2. Provider overhead comparison (same input)

time transcribeit run -p local -i <input_file> -m base -f text -o ./output
time transcribeit run -p sherpa-onnx -i <input_file> -m base -f text -o ./output
time transcribeit run -p openai -i <input_file> -f text -o ./output
time transcribeit run -p azure -i <input_file> -f text -o ./output

Record:

  • wall clock duration
  • retry counts (if any)
  • segment count
  • average segment latency (from logs)

3. Segmentation impact

# FFmpeg silencedetect segmentation
time transcribeit run -p openai -i <long_file> --segment --segment-concurrency 2 -f text -o ./output
time transcribeit run -p openai -i <long_file> --segment --segment-concurrency 1 --max-segment-secs 300 -f text -o ./output

# sherpa-onnx with FFmpeg silencedetect (default, always segments at 30s max)
time transcribeit run -p sherpa-onnx -i <long_file> -m base -f text -o ./output

# sherpa-onnx with VAD-based segmentation
time transcribeit run -p sherpa-onnx -i <long_file> -m base --vad-model /path/to/silero_vad.onnx -f text -o ./output

Record:

  • total segment count
  • max queue wait
  • request-level retry counts
  • segmentation method used (VAD vs silencedetect)
  • transcript quality at segment boundaries (check for mid-word cuts)

4. I/O + conversion overhead

time transcribeit run -i <video_file> -m base --normalize -f text -o ./output
time transcribeit run -i <audio_file> -m base --normalize -f text -o ./output

Record:

  • conversion wall time (video vs audio)
  • post-conversion processing time ratio

Suggested result format

Model/Provider: base
Input: meeting_01.wav (300s)
Machine: MacBook Pro M2
Elapsed: 92s
Realtime factor: 3.26x
Segments: 1
Retries: 0
Output size: 4.6 MB

Keep rows in a simple table (date + commit hash + environment + results) in your preferred tracker so regressions are easy to catch.
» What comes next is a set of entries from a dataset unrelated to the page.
import Mathlib
import HarnessLib
import Summits.Parity.BatemanHorn.Theses.RoughValueTransport
import Summits.Parity.BatemanHorn.Theorems.RoughValueTransportRoughValueLawIffRatioLaws
import Summits.Parity.BatemanHorn.Theorems.RoughValueTransportRoughValueLawStrength

/-!
# STRATEGY CENSUS — typed companion (crux stmt-Parity-11390 `RoughValueTransport.RoughValueLaw`)

Strategist work file (planner-cstrat-stmt-Parity-11390-p1-0, 2026-08-17). No `sorry`.
It records, as elaborated Lean, the typed objects quoted in `STRATEGY-CENSUS.md`:

* §D4 — the split of the crux BY DEGREE CLASS (`RVLDegLeTwo ∧ RVLDegGeThree ↔ RoughValueLaw`,
  trivial glue) and the kernel-checked reason the first leaf is summit-class
  (`batemanHorn_degLeTwo_of_leaf` = the tree's strength certificate p108123 restated on the leaf);
* §D5 — the split EXISTENCE ∧ SHAPE-GIVEN-EXISTENCE (`DensitiesExist`, `ShapeOfDensities`,
  glue `roughValueLaw_of_exist_of_shape`, converse `exist_of_roughValueLaw`);
* §D1 — pointers (`#check`) to the LANDED normal form `roughValueLaw_iff_ratioLaws` (p92159) whose
  two hypotheses are the ready-made children `DeepRatioLaw` / `ShallowRatioLaw` of a
  `route edit --split … --glue-by roughValueLaw_of_ratioLaws`.

Nothing here is filed as an item; the census explains why none of these splits is executed.
-/

open Filter Finset Polynomial Asymptotics
open scoped Topology

namespace Summit.Parity.BatemanHorn.Cruxes.RoughValueLaw.Census

open Literature.NumberTheory.Sieve
open Summit.Parity.BatemanHorn.Theses.RoughValueTransport (RoughValueLaw)

/-- The inline Buchstab predicate of the crux. -/
def IsBuchstab (ω : ℝ → ℝ) : Prop :=
  (∀ u : ℝ, 1 ≤ u → u ≤ 2 → ω u = u⁻¹) ∧ ContinuousOn ω (Set.Ici 1) ∧
    (∀ u : ℝ, 2 < u → HasDerivAt (fun t : ℝ => t * ω t) (ω (u - 1)) u)

/-- `Φ_f(x,u) (log x)^k / x`, the crux's normalised rough-value count. -/
noncomputable def ratio {k : ℕ} (f : Fin k → ℤ[X]) (u : ℝ) (x : ℕ) : ℝ :=
  (((Finset.Icc 1 x).filter (fun n : ℕ => ∀ i, 0 < (f i).eval (n : ℤ) ∧
    ∀ p ∈ Finset.range ⌈(x : ℝ) ^ (((f i).natDegree : ℝ) / u)⌉₊,
      p.Prime → ¬ ((p : ℤ) ∣ (f i).eval (n : ℤ)))).card : ℝ) * Real.log x ^ k / (x : ℝ)

/-- The crux's conclusion for ONE system and ONE `ω`. -/
def Conclusion {k : ℕ} (f : Fin k → ℤ[X]) (ω : ℝ → ℝ) : Prop :=
  ∃ A : ℝ, ∀ u : ℝ, 2 < u → Tendsto (ratio f u) atTop (𝓝 (A * (u * ω u) ^ k))

theorem roughValueLaw_iff :
    RoughValueLaw ↔ ∀ (k : ℕ) (f : Fin k → ℤ[X]), IsBatemanHornSystem f →
      ∀ ω, IsBuchstab ω → Conclusion f ω :=
  Iff.rfl

/-! ### §D4 — split by degree class -/

/-- Leaf 1: the crux restricted to systems all of whose coordinates have degree `≤ 2`
(linear `k`-tuples, quadratics, mixed). -/
def RVLDegLeTwo : Prop :=
  ∀ (k : ℕ) (f : Fin k → ℤ[X]), IsBatemanHornSystem f → (∀ i, (f i).natDegree ≤ 2) →
    ∀ ω, IsBuchstab ω → Conclusion f ω

/-- Leaf 2: the crux restricted to systems with SOME coordinate of degree `≥ 3`. -/
def RVLDegGeThree : Prop :=
  ∀ (k : ℕ) (f : Fin k → ℤ[X]), IsBatemanHornSystem f → (∃ i, 3 ≤ (f i).natDegree) →
    ∀ ω, IsBuchstab ω → Conclusion f ω

/-- Trivial glue of §D4. -/
theorem roughValueLaw_iff_degSplit : RoughValueLaw ↔ RVLDegLeTwo ∧ RVLDegGeThree := by
  rw [roughValueLaw_iff]
  constructor
  · intro h
    exact ⟨fun k f hf _ ω hω => h k f hf ω hω, fun k f hf _ ω hω => h k f hf ω hω⟩
  · rintro ⟨h₂, h₃⟩ k f hf ω hω
    by_cases hdeg : ∀ i, (f i).natDegree ≤ 2
    · exact h₂ k f hf hdeg ω hω
    · push Not at hdeg
      obtain ⟨i, hi⟩ := hdeg
      exact h₃ k f hf ⟨i, by omega⟩ ω hω

/-- WHY LEAF 1 IS SUMMIT-CLASS (kernel-checked): it alone proves Bateman–Horn for every system of
degree `≤ 2` — the tree's strength certificate (p108123) needs the crux only at such systems. -/
theorem batemanHorn_degLeTwo_of_leaf (h : RVLDegLeTwo) :
    ∀ (k : ℕ) (f : Fin k → ℤ[X]), IsBatemanHornSystem f → (∀ i, (f i).natDegree ≤ 2) →
      BatemanHornAsymptotic f :=
  fun k f hf hdeg => Strength.batemanHornAsymptotic_of_systemRoughValueLaw hf hdeg (h k f hf hdeg)

/-- In particular leaf 1 ALONE proves the Hardy–Littlewood twin asymptotic and the twin prime
conjecture (through the tree's `Strength` corollaries, which consume the crux only at `(X, X+2)`). -/
theorem twinPrimeCount_isEquivalent_of_leaf (h : RVLDegLeTwo) :
    (fun x : ℕ => (twinPrimeCount x : ℝ)) ~[atTop]
      fun x : ℕ => 2 * twinPrimeConst * x / Real.log x ^ 2 :=
  Strength.twinPrimeCount_isEquivalent_of_systemRoughValueLaw
    (h 2 twinSystem isBatemanHornSystem_twinSystem Strength.natDegree_twinSystem_le_two)

theorem twinPrimes_of_leaf (h : RVLDegLeTwo) : TwinPrimeConjecture := by
  have hC2 : 0 < twinPrimeConst := twinPrimeConst_pos_holds
  refine twinPrimeConjecture_of_tendsto
    ((twinPrimeCount_isEquivalent_of_leaf h).symm.tendsto_atTop ?_)
  have := tendsto_natCast_div_log_sq_atTop.const_mul_atTop (mul_pos two_pos hC2)
  simpa [mul_div_assoc] using this

/-! ### §D5 — split EXISTENCE ∧ SHAPE-GIVEN-EXISTENCE -/

/-- Leaf E: the rough-value DENSITIES exist at every depth `u > 2` (no shape asserted). -/
def DensitiesExist : Prop :=
  ∀ (k : ℕ) (f : Fin k → ℤ[X]), IsBatemanHornSystem f →
    ∀ u : ℝ, 2 < u → ∃ L : ℝ, Tendsto (ratio f u) atTop (𝓝 L)

/-- Leaf S: IF all densities of a system exist, they have Buchstab's shape with one constant. -/
def ShapeOfDensities : Prop :=
  ∀ (k : ℕ) (f : Fin k → ℤ[X]), IsBatemanHornSystem f →
    (∀ u : ℝ, 2 < u → ∃ L : ℝ, Tendsto (ratio f u) atTop (𝓝 L)) →
      ∀ ω, IsBuchstab ω → Conclusion f ω

/-- Glue of §D5 (trivial logic). -/
theorem roughValueLaw_of_exist_of_shape (hE : DensitiesExist) (hS : ShapeOfDensities) :
    RoughValueLaw :=
  (roughValueLaw_iff).2 fun k f hf ω hω => hS k f hf (hE k f hf) ω hω

/-- Converse bookkeeping: the crux gives leaf E (instantiate at `buchstabOmega`). -/
theorem exist_of_roughValueLaw (h : RoughValueLaw) : DensitiesExist := by
  intro k f hf u hu
  have hω : IsBuchstab buchstabOmega :=
    ⟨fun _ h1 h2 => buchstabOmega_eq_inv h1 h2, continuousOn_buchstabOmega,
      fun _ hu' => hasDerivAt_mul_buchstabOmega hu'⟩
  obtain ⟨A, hA⟩ := (roughValueLaw_iff).1 h k f hf buchstabOmega hω
  exact ⟨_, hA u hu⟩

theorem shape_of_roughValueLaw (h : RoughValueLaw) : ShapeOfDensities :=
  fun k f hf _ ω hω => (roughValueLaw_iff).1 h k f hf ω hω

theorem roughValueLaw_iff_exist_and_shape : RoughValueLaw ↔ DensitiesExist ∧ ShapeOfDensities :=
  ⟨fun h => ⟨exist_of_roughValueLaw h, shape_of_roughValueLaw h⟩,
    fun h => roughValueLaw_of_exist_of_shape h.1 h.2⟩

/-! ### §D1 — the landed deep/shallow normal form (children ready-made for `--glue-by`) -/

#check @Summit.Parity.BatemanHorn.Cruxes.RoughValueLaw.IncrementAnchoring.roughValueLaw_iff_ratioLaws
#check @Summit.Parity.BatemanHorn.Cruxes.RoughValueLaw.IncrementAnchoring.roughValueLaw_of_ratioLaws

end Summit.Parity.BatemanHorn.Cruxes.RoughValueLaw.Census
Reference benchmark results

These results were measured on a 5-minute medical interview recording.

Engine / Model Wall clock Realtime factor Notes
Local whisper.cpp base 3.6s 83x RT Best speed/quality trade-off
SenseVoice 2024 6.6s 46x RT Good quality, 50+ languages
Sherpa-ONNX Whisper base 10.9s 27x RT
Moonshine base 14.1s 21x RT
Local whisper.cpp large-v3-turbo 33.7s 8.9x RT Highest transcription quality
Sherpa-ONNX Whisper turbo 47.2s 6.4x RT

Notes:

  • Local whisper.cpp (GGML) is consistently the fastest engine for a given model size.
  • SenseVoice 2024 offers excellent speed with good quality. Avoid the SenseVoice 2025 model -- it is a regression in quality.
  • Moonshine provides a compact alternative but is slower than Whisper at the same size tier.
  • For highest quality where speed is not critical, use large-v3-turbo with local whisper.cpp.
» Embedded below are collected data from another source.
/-!
# R-H ROUND 2 EXPONENT PROGRAMME, piece F4½ (EXP-SPEC v0 §1, rh-lead g2 2026-08-27T00:54:09Z «GO rh2-q2-cond EXP-DOOR»):
# the θ-cut content door of p476943 RE-RUN WITH THE DILATED DISPLAY `DisplayWith Λ` — `Thm110LegendreWith Λ` from hypotheses cut to the content locus

PROOF-ONLY sequel (no `def`, no new `Prop`, no instance, no notation; nothing re-typed) of this seat's `Conditional/AbcOfCor312SlackRecut.lean` (gen 2,
p476943) by abc-iut-rh2-q2-cond gen 3, composed BY NAME with abc-iut-rh2-T-1's `SigmaMass.dilatedDisplay_of_offSigmaTolerance` (p477154) / `SigmaMass.tol` and
abc-iut-rh2-xi-1's `Repair.RH.OffSigma.OffSigmaTolerance` (p469145). TAKES NO SIDE on [IUTchIII] Cor. 3.12 or on any author.

THE TWO PREDICATES OF EXP-SPEC §1 F3/F4, SPELLED OUT (their named forms `Cor22.DisplayWith` / `Cor22.Thm110LegendreWith` are abc-iut-rh2-xi-1's
`Literature/IUT/LogVolume/Corollary22With.lean`, not in the tree when this file was written; every statement below is the literal unfolding, ONE
coefficient convention «`Λ` multiplies the WHOLE right-hand side»):
* «`DisplayWith P l η Λ`» := `1/6·log q^{∤{2,l}}(λ) ≤ Λ·((1 + 20·d_mod/l)·(log-diff + log-cond^{∤{2,l}}) + 20·(d*_mod·l + η))` — [IUTchIV] Thm. 1.10's display
  (`Cor22.Display P l η`, p. 22–23 / Cor. 2.2 (ii) proof p. 46 l. 1) with the right-hand side DILATED by `Λ ≥ 1`; `Λ = 1` IS print's display
  (`displayWith_one_iff`);
* «`Thm110LegendreWith Λ`» := `∀ η_prm (IsEtaPrm), ∀ λ ∈ UP, ∀ l ≥ 5 prime, F-core → (P2) → (P5) → (P6) → DisplayWith P l η_prm Λ` — the binders of
  `Cor22.Thm110Legendre` EXACTLY (`thm110LegendreWith_one_iff`).

WHAT IS TYPED (`Tol(P,l) = ((l+1)/4)·5·d*_mod·l = SigmaMass.tol P l`, `d*_mod = 2^{12}·3^3·5·d_mod`, `B_III(P,l)` print's Step (v) constant, content
locus «`6·(1 + 20·d_mod/l)·(log-diff + log-cond) + 120·d*_mod·l < log q^{∤{2,l}}(λ)`» of abc-iut-C-cert-1 (p460293)):
* §0 pointwise arithmetic: `displayWith_of_display` (print's display ⟹ the dilated one for every `Λ ≥ 1`: the right-hand side is `≥ 0`),
  `displayWith_of_not_content` (OFF the content locus the dilated display is FREE for `Λ ≥ 1`, `η > 0` — abc-iut-C-cert-1's `display_of_not_content`),
  `displayWith_one_iff`, `displayWith_inv_iff` (`Λ = 1/μ₀`: «`1/6·log q ≤ (1/μ₀)·RHS` ⟺ `1/6·(μ₀·log q) ≤ RHS`», abc-iut-rh2-T-1's currency);
* §1 THE POINTWISE DOOR (C-cert-1 machinery) `thm110LegendreWith_of_displayWith_content`: the dilated display SUPPLIED BY THE CALLER at the admissible
  `(λ, l)` ON THE CONTENT LOCUS ONLY (with `l ≠ 5` available to the caller) ⟹ «`Thm110LegendreWith Λ`»;
* §2 THE DATUM DOOR `thm110LegendreWith_of_datumDisplayWith_content_hregC`: ON THE CONTENT LOCUS the caller supplies the dilated display GIVEN a genuine
  Θ-volume datum `T` (abc-iut-L5-t7 `ThetaPartII.stub_thetaData`) WITH its hull estimate `T.HullEstimateOf (B_III(P,l))` — which this file produces from
  [CONE-C] `hregC` (abc-iut-C-cert-1's binder VERBATIM) through p476943 §1 `hullEstimateOf_BIII_of_offRegime` (on the slot-constant regime abc-iut-S3's pinned
  junction, a theorem) ⟹ «`Thm110LegendreWith Λ`»;
* §3 THE μ-SLACK DOOR = p476943's `thm110Legendre_of_cor312Slack_content_hregC` RE-RUN WITH THE DILATED DISPLAY: `displayWith_of_cor312Slack_mu` (one datum) and
  **`thm110LegendreWith_of_cor312Slack_mu_content_hregC`** — for `0 < μ₀ ≤ 1`: [NUMΣ-C] `T.negAbsLogQ ≤ T.negLogTheta + ε P l T` (p476943 VERBATIM) ·
  [MU-C] `OffSigmaTolerance (1 − μ₀) (SigmaMass.tol P l) T (ε P l T)` (⟺ `ε ≤ (1−μ₀)·T.gap + Tol(P,l)` ⟺ «mass(σ) ≥ μ₀·M − Tol», EXP-SPEC §0 [MU-C] shape with
  `B := ε`) · [CONE-C] `hregC` VERBATIM, all three ONLY on the content locus ⟹ «`Thm110LegendreWith (1/μ₀)`»; the upTo-currency twin
  `thm110LegendreWith_of_cor312UpTo_mu_content_hregC` ([NUMΣ-C] as «Cor. 3.12 up to `B`»: `T.negAbsLogQ − B P l T ≤ T.negLogTheta`, abc-iut-rh2-xi-1's currency);
* §4 THE `Λ = 1` REGRESSION = the chain of record BY NAME: `thm110LegendreWith_one_iff`, `thm110Legendre_of_cor312Slack_mu_one_content_hregC`,
  **`ABC_of_cor312Slack_mu_one_content_hregC`** (`μ₀ = 1` ⟹ `Cor22.Thm110Legendre` ⟹ `ABC` through p476943 `ABC_of_cor312Slack_content_hregC`, no constant moved).
NOT TYPED HERE (said so): the end `Thm110LegendreWith Λ → GenEll_thm21_primesWith Λ → ABCWithExponent Λ` is EXP-SPEC F3/F4 + F2 + F1 (`Corollary22With.lean`,
`GenEllThm21With.lean`); the sequel `ABCExp_of_displayWith_content_hregC` is ONE λ-term over §2/§3 the minute those land. READING: a fixed `μ₀ < 1` is the
EXPONENT currency (`1 + ε ↦ (1+ε)/μ₀` downstream, EXP-SPEC §4); `μ₀ = 1` recovers the no-loss chain. HONEST FRAMING: locates / conditionally verifies; nothing
here asserts that abc is proved or refuted, or that [IUTchIII] Cor. 3.12 / Thm. 3.11 or [IUTchIV] Thm. 1.10 holds or fails at any datum, or takes a side on any
author (Mochizuki / Scholze–Stix / Joshi / Dupuy–Hilado); `h312C` / `hMuC` / `hregC` / `hdispC` / `hdatC` are ASSUMPTION LABELS, never asserted; «the dilated
display follows from these hypotheses AS TYPED», nothing more; typed ≠ proved; instantiated ≠ endorsed; refuted-as-typed ≠ refuted-in-print. [cite: Mochizuki2012,
IUTchIV Thm. 1.10 pp. 22–31 (display p. 22–23, Step (v) pp. 27–28, Step (viii) pp. 30–31); Prop. 1.6 p. 16; Cor. 2.2 (ii) pp. 41–48 (p. 46 l. 1)]
[cite: Mochizuki2012, IUTchIII Cor. 3.12 p. 174] [claim: Mochizuki2012, status: disputed] -/

noncomputable section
VAD vs FFmpeg silencedetect segmentation

VAD-based segmentation (Silero VAD via --vad-model) and FFmpeg silencedetect produce different segment boundaries. Key differences to observe when benchmarking:

  • Segment boundary quality: VAD detects speech regions directly, so segment boundaries align with actual speech. FFmpeg silencedetect splits at silence midpoints, which can cut mid-word if silence gaps are short or thresholds are mistuned.
  • Segment count: VAD typically produces more segments (one per speech region after merging) while silencedetect produces fewer, longer segments based on silence gaps.
  • Processing overhead: VAD runs on the audio samples in-memory (fast, no subprocess). FFmpeg silencedetect runs as a subprocess and requires parsing its stderr output.
  • Transcript quality: VAD-segmented transcripts tend to have fewer artifacts at segment boundaries because chunks start and end at speech boundaries with 250ms padding, rather than at arbitrary silence midpoints.

When comparing, use the same audio file and model to isolate the effect of the segmentation method on overall transcript quality and timing.

CI/automatable baseline

For now, treat these as manual benchmarks in a fixed environment. If you want to automate later:

  • add a dedicated criterion benchmark target,
  • pin fixture files,
  • and fail CI only on large regressions with generous tolerances.